Vanailson Luciano de Souza Alves (born 25 April 1991), commonly known as Vaná, is a Brazilian footballer who plays as goalkeeper for Cypriot First Division club Aris Limassol.

After starting his professional career at Coritiba, he spent several years in Portugal with Feirense, Porto and Famalicão. He made 52 Primeira Liga appearances and played a small role in Porto's league title in 2017–18.

Career

Brazil
Born in Planaltina, Distrito Federal, Vaná was brought to Clube Atlético Paranaense in 2006. On his release in 2010, a former coach took him to Coritiba Foot Ball Club, where he was promoted to the first team in 2012.

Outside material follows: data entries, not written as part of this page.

import Summits.Ventures.PercRepro.ProfileGapMonoThresholdWeakAverageTwo

/-!
# PercRepro — THE WEAK AVERAGED STEP AT `(2, 3)` ON EVERY MATROID WITHOUT A PARALLEL PAIR (loops allowed)
(p5, gen 27; `proofs/P5-GM1.md` §26(c))

A loop `ℓ` doubles both the threshold demand and the level-set count (`thresholdSum_loop`,
`card_levelSetCoQ_loop`), in `N` and in every deletion `N ∖ y` (`y ≠ ℓ`, where `ℓ` is still a loop and
`(N ∖ y) ∖ ℓ = (N ∖ ℓ) ∖ y`).  So the averaged step of `N` follows from the averaged step of `N ∖ ℓ` and the
threshold inequality `(I_t)` of `N ∖ ℓ` (`Φ_t(N ∖ ℓ) ≥ 0`):
`Σ_{y ∈ E} Φ_t(N ∖ y) = Φ_t(N ∖ ℓ) + 2 Σ_{y ≠ ℓ} Φ_t((N ∖ ℓ) ∖ y) ≤ (2 #E − 1) Φ_t(N ∖ ℓ) ≤ #E · Φ_t(N)`
(`weakAvg_step_of_loop`, every `q`, `t`).  At `(q, t) = (2, 3)` the input `(I_3)` is the theorem `thresholdIneq_two`,
and the induction on `#E` ends at the simple matroids (`weakAvg_two_three_of_simple`): **the weak averaged step
holds at `(2, 3)` on every finite matroid without a parallel pair** (`weakAvg_two_three_of_no_parallel`), with the
deletion rule as corollary (`exists_delMonoT_two_three_of_no_parallel`).  Parallel pairs remain open; nothing here
asserts `WeakAvgStepT`.

* `delete_singleton_comm`, `card_levelSetCoQ_congr`, `thresholdSum_congr`, `loop_of_delete`, **`weakAvg_step_of_loop`**, `weakAvg_two_three_aux`,
  **`weakAvg_two_three_of_no_parallel`**, `exists_delMonoT_two_three_of_no_parallel`.
-/

open scoped Matroid

namespace PercRepro.Cogirth

open Finset ThmH Skew Shadow Profile

variable {α : Type} [DecidableEq α] {M : Matroid α} [M.Finite]

section Loop

variable {N : Matroid α} [N.Finite] {q t : ℕ}

omit [DecidableEq α] in
/-- Deletions of single points commute. -/
theorem delete_singleton_comm (N : Matroid α) (y ℓ : α) :
    (N ＼ ({y} : Set α)) ＼ ({ℓ} : Set α) = (N ＼ ({ℓ} : Set α)) ＼ ({y} : Set α) := by
  rw [Matroid.delete_delete, Matroid.delete_delete, Set.union_comm]

/-- The level-set count transported along an equality of matroids. -/
theorem card_levelSetCoQ_congr {N₁ N₂ : Matroid α} [N₁.Finite] [N₂.Finite] (h : N₁ = N₂) (t q : ℕ) :
    (levelSetCoQ N₁ t q).card = (levelSetCoQ N₂ t q).card := by
  subst h
  rfl

/-- The threshold demand transported along an equality of matroids. -/
theorem thresholdSum_congr {N₁ N₂ : Matroid α} [N₁.Finite] [N₂.Finite] (h : N₁ = N₂) (q t : ℕ) :
    thresholdSum N₁ q t = thresholdSum N₂ q t := by
  subst h
  rfl

/-- A loop of `N` is a loop of `N ∖ y` for every other point `y`. -/
theorem loop_of_delete {ℓ y : α} (hℓ : ℓ ∈ gr N) (h0 : rk N {ℓ} = 0) (hy : y ∈ (gr N).erase ℓ) :
    ℓ ∈ gr (N ＼ ({y} : Set α)) ∧ rk (N ＼ ({y} : Set α)) {ℓ} = 0 := by
  rw [mem_erase] at hy
  obtain ⟨hyℓ, _⟩ := hy
  have hmem : ℓ ∈ (gr N).erase y := mem_erase.2 ⟨fun h => hyℓ h.symm, hℓ⟩
  refine ⟨by rw [gr_delete']; exact hmem, ?_⟩
  rw [rk_delete (singleton_subset_iff.2 hmem)]
  exact h0

/-- **The averaged step at a loop**: if `ℓ` is a loop of `N`, the weak averaged step of `N` follows from the
weak averaged step of `N ∖ ℓ` and `(I_t)` of `N ∖ ℓ` (both sides of everything double). -/
theorem weakAvg_step_of_loop {ℓ : α} (hℓ : ℓ ∈ gr N) (h0 : rk N {ℓ} = 0)
    (hI : ThresholdIneq (N ＼ ({ℓ} : Set α)) q t)
    (hW : ∑ z ∈ gr (N ＼ ({ℓ} : Set α)),
        q * (levelSetCoQ ((N ＼ ({ℓ} : Set α)) ＼ ({z} : Set α)) t q).card +
        (gr (N ＼ ({ℓ} : Set α))).card * thresholdSum (N ＼ ({ℓ} : Set α)) q t ≤
      ∑ z ∈ gr (N ＼ ({ℓ} : Set α)), thresholdSum ((N ＼ ({ℓ} : Set α)) ＼ ({z} : Set α)) q t +
        (gr (N ＼ ({ℓ} : Set α))).card * (q * (levelSetCoQ (N ＼ ({ℓ} : Set α)) t q).card)) :
    ∑ z ∈ gr N, q * (levelSetCoQ (N ＼ ({z} : Set α)) t q).card + (gr N).card * thresholdSum N q t ≤
      ∑ z ∈ gr N, thresholdSum (N ＼ ({z} : Set α)) q t + (gr N).card * (q * (levelSetCoQ N t q).card) := by
  -- the `y`-terms, `y ≠ ℓ`, double
  have h1 : ∀ y ∈ (gr N).erase ℓ,
      q * (levelSetCoQ (N ＼ ({y} : Set α)) t q).card =
        2 * (q * (levelSetCoQ ((N ＼ ({ℓ} : Set α)) ＼ ({y} : Set α)) t q).card) := by
    intro y hy
    obtain ⟨hℓy, h0y⟩ := loop_of_delete hℓ h0 hy
    rw [card_levelSetCoQ_loop hℓy h0y, card_levelSetCoQ_congr (delete_singleton_comm N y ℓ), mul_left_comm]
  have h2 : ∀ y ∈ (gr N).erase ℓ,
      thresholdSum (N ＼ ({y} : Set α)) q t =
        2 * thresholdSum ((N ＼ ({ℓ} : Set α)) ＼ ({y} : Set α)) q t := by
    intro y hy
    obtain ⟨hℓy, h0y⟩ := loop_of_delete hℓ h0 hy
    rw [thresholdSum_loop hℓy h0y, thresholdSum_congr (delete_singleton_comm N y ℓ)]
  -- split both sums at `ℓ`
  rw [← add_sum_erase (gr N) _ hℓ, ← add_sum_erase (gr N) _ hℓ, sum_congr rfl h1, sum_congr rfl h2]
  -- the `N`-level quantities double, and `#E = #(E ∖ ℓ) + 1`
  have hT := card_levelSetCoQ_loop hℓ h0 t q
  have hTS := thresholdSum_loop (q := q) (t := t) hℓ h0
  have hn : (gr N).card = ((gr N).erase ℓ).card + 1 := by
    rw [card_erase_of_mem hℓ]
    have := card_pos.2 ⟨ℓ, hℓ⟩
    omega
  rw [gr_delete'] at hW
  unfold ThresholdIneq at hI
  rw [hT, hTS, hn]
  simp only [← mul_sum] at hW ⊢
  have e1 : (((gr N).erase ℓ).card + 1) * (2 * thresholdSum (N ＼ ({ℓ} : Set α)) q t) =
      2 * (((gr N).erase ℓ).card * thresholdSum (N ＼ ({ℓ} : Set α)) q t) +
        2 * thresholdSum (N ＼ ({ℓ} : Set α)) q t := by ring
  have e2 : (((gr N).erase ℓ).card + 1) * (q * (2 * (levelSetCoQ (N ＼ ({ℓ} : Set α)) t q).card)) =
      2 * (((gr N).erase ℓ).card * (q * (levelSetCoQ (N ＼ ({ℓ} : Set α)) t q).card)) +
        2 * (q * (levelSetCoQ (N ＼ ({ℓ} : Set α)) t q).card) := by ring
  rw [e1, e2]
  omega

end Loop

section NoParallel

variable {N : Matroid α} [N.Finite]

/-- The induction on `#E`: loops reduce by `weakAvg_step_of_loop`, loopless matroids without a parallel pair are
simple. -/
theorem weakAvg_two_three_aux (n : ℕ) :
    ∀ (N : Matroid α) [N.Finite], (gr N).card = n →
      (∀ x ∈ gr N, ∀ y ∈ gr N, x ≠ y → rk N {x} = 1 → rk N {y} = 1 → rk N {x, y} ≠ 1) →
      ∑ z ∈ gr N, 2 * (levelSetCoQ (N ＼ ({z} : Set α)) 3 2).card + (gr N).card * thresholdSum N 2 3 ≤
        ∑ z ∈ gr N, thresholdSum (N ＼ ({z} : Set α)) 2 3 + (gr N).card * (2 * (levelSetCoQ N 3 2).card) := by
  induction n using Nat.strong_induction_on with
  | _ n ih =>
  intro N _ hN hpar
  -- a loop
  by_cases hloop : ∃ ℓ ∈ gr N, rk N {ℓ} = 0
  · obtain ⟨ℓ, hℓ, h0⟩ := hloop
    have hlt : ((gr N).erase ℓ).card < n := by rw [← hN]; exact card_erase_lt_of_mem hℓ
    have hpar' : ∀ x ∈ gr (N ＼ ({ℓ} : Set α)), ∀ y ∈ gr (N ＼ ({ℓ} : Set α)), x ≠ y →
        rk (N ＼ ({ℓ} : Set α)) {x} = 1 → rk (N ＼ ({ℓ} : Set α)) {y} = 1 →
        rk (N ＼ ({ℓ} : Set α)) {x, y} ≠ 1 := by
      intro x hx y hy hxy
      rw [gr_delete'] at hx hy
      rw [rk_delete (singleton_subset_iff.2 hx), rk_delete (singleton_subset_iff.2 hy),
        rk_delete (insert_subset hx (singleton_subset_iff.2 hy))]
      exact hpar x (mem_of_mem_erase hx) y (mem_of_mem_erase hy) hxy
    have hW := ih _ hlt (N ＼ ({ℓ} : Set α)) (by rw [gr_delete']) hpar'
    exact weakAvg_step_of_loop hℓ h0 (thresholdIneq_two _ (by norm_num)) hW
  -- loopless: simple
  have hloop' : ∀ x ∈ gr N, rk N {x} = 1 := by
    intro x hx
    have h2 : rk N {x} ≠ 0 := fun h => hloop ⟨x, hx, h⟩
    have h3 : rk N {x} ≤ 1 := by
      have := rk_le_card (M := N) ({x} : Finset α)
      simpa using this
    omega
  exact weakAvg_two_three_of_simple hloop'
    (fun x hx y hy hxy => hpar x hx y hy hxy (hloop' x hx) (hloop' y hy))

/-- **THE WEAK AVERAGED STEP AT `(q, t) = (2, 3)` ON EVERY MATROID WITHOUT A PARALLEL PAIR** (loops and coloops
allowed): `Σ_{z ∈ E} Φ_3(N ∖ z) ≤ #E · Φ_3(N)` at co-rank `2`, the body of `WeakAvgStepT α 2 3` at `N`. -/
theorem weakAvg_two_three_of_no_parallel
    (hpar : ∀ x ∈ gr N, ∀ y ∈ gr N, x ≠ y → rk N {x} = 1 → rk N {y} = 1 → rk N {x, y} ≠ 1) :
    ∑ z ∈ gr N, 2 * (levelSetCoQ (N ＼ ({z} : Set α)) 3 2).card + (gr N).card * thresholdSum N 2 3 ≤
      ∑ z ∈ gr N, thresholdSum (N ＼ ({z} : Set α)) 2 3 + (gr N).card * (2 * (levelSetCoQ N 3 2).card) :=
  weakAvg_two_three_aux _ N rfl hpar

/-- **The deletion rule at `(2, 3)` on every matroid without a parallel pair.** -/
theorem exists_delMonoT_two_three_of_no_parallel
    (hpar : ∀ x ∈ gr N, ∀ y ∈ gr N, x ≠ y → rk N {x} = 1 → rk N {y} = 1 → rk N {x, y} ≠ 1)
    (hne : (gr N).Nonempty) : ∃ z ∈ gr N, DelMonoT N z 2 3 :=
  exists_delMonoT_of_weakAvg hne (weakAvg_two_three_of_no_parallel hpar)

end NoParallel

end PercRepro.Cogirth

Vaná was loaned to Canoas Sport Club in Rio Grande do Sul for the 2012 Campeonato Gaúcho and later that year joined Associação Chapecoense de Futebol on the same basis, being recalled to Coritiba due to their injury situation. He became known as "Vaneuer", a reference to German goalkeeper Manuel Neuer.

In the final of the 2015 Campeonato Paranaense, Vaná was blamed by the fans for both goals in a 2–0 first leg loss at Operário Ferroviário Esporte Clube, losing his place to Bruno Brigido thereafter. For 2016, he moved to ABC Futebol Clube in Natal, Rio Grande do Norte, where he won the Campeonato Potiguar and played a part in their promotion to the Campeonato Brasileiro Série B.

Feirense / Porto
Vaná moved to Portugal in 2016, signing for newly promoted Primeira Liga club C.D. Feirense. His performances in his only season at the Santa Maria da Feira-based club drew interest from S.L. Benfica, S.C. Braga – who bid €800,000 for him – and FC Porto, and he signed a four-year deal with the latter on 15 July 2017. He was back-up to Iker Casillas and made his debut on 12 May 2018 in the final game of the season away to Vitória S.C. with the title already secured (1–0 victory).

A year later, after the Spaniard suffered a heart attack, Vaná played the final three matches of the season, winning all of them as the title went to S.L. Benfica on the last day. He also played the 2019 Taça de Portugal Final on 25 May, a penalty shootout defeat to Sporting CP.

Famalicão
After the signing of Argentine Agustín Marchesín and promotion of youth player Diogo Costa, Vaná fell to third-choice goalkeeper at Porto and on 31 August 2019 he was loaned to fellow Primeira Liga team F.C. Famalicão for the season. Second choice to experienced compatriot Rafael Defendi, he made his debut on 30 October in a 2–1 home win over Gil Vicente FC. He played 23 total games for the club from Vila Nova de Famalicão, who fell short of a European place after a good start to the season.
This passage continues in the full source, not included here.